Carbohydrate is stored in the body as glycogen, which is mainly found in the liver and muscle. During endurance exercise, muscle glycogen is used as fuel for the working muscles and liver glycogen is broken down to provide glucose to maintain blood glucose (sugar) levels. Both liver and muscle glycogen are important for the ability to perform intense/prolonged endurance exercise. Therefore, nutritional strategies which can maximise the availability of glycogen in muscle and liver can benefit endurance exercise capacity.
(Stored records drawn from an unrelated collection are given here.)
import Literature.Barriers.QuantumAdvantage.SampPRelSubsetSampBQPRel
import Literature.Computability.QuantumComplexity.CoinFamilyKernelProofs

/-!
# Discharge of named literature fact(s) by composition

This file only composes reductions and discharges that are already in the tree
(no new definitions, no new named facts): each `theorem X_holds : X` below feeds the
proved hypotheses into an existing reduction theorem.  Net effect: the listed facts
stop being literature debt.
-/

namespace Literature.Barriers.QuantumAdvantage

/-- Discharge of `SampPRel_subset_SampBQPRel` from the proved uniform oracle coin simulation
`uniformOracleCoinSimulation_holds` via `SampPRel_subset_SampBQPRel_of_sim`.
[cite: AaronsonChen2017, Def. 2.3 (oracle versions of SampBPP, SampBQP)] [cite: AaronsonArkhipov2013, §2 (remark after Def. 2.7)] -/
theorem SampPRel_subset_SampBQPRel_holds : SampPRel_subset_SampBQPRel :=
  SampPRel_subset_SampBQPRel_of_sim
    Literature.Computability.QuantumComplexity.uniformOracleCoinSimulation_holds

end Literature.Barriers.QuantumAdvantage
The carbohydrates typically found in sports drinks are glucose and sometimes fructose. If glucose only is ingested during exercise, then the maximum rate at which can be absorbed from the intestine into the blood stream is ~1 g/min. However, if different sources of carbohydrate (fructose) are used, which are absorbed through a different pathway, absorption of carbohydrate can be up to ~1.8 g/min. With more carbohydrate available as a fuel, this translates into an improvement in performance.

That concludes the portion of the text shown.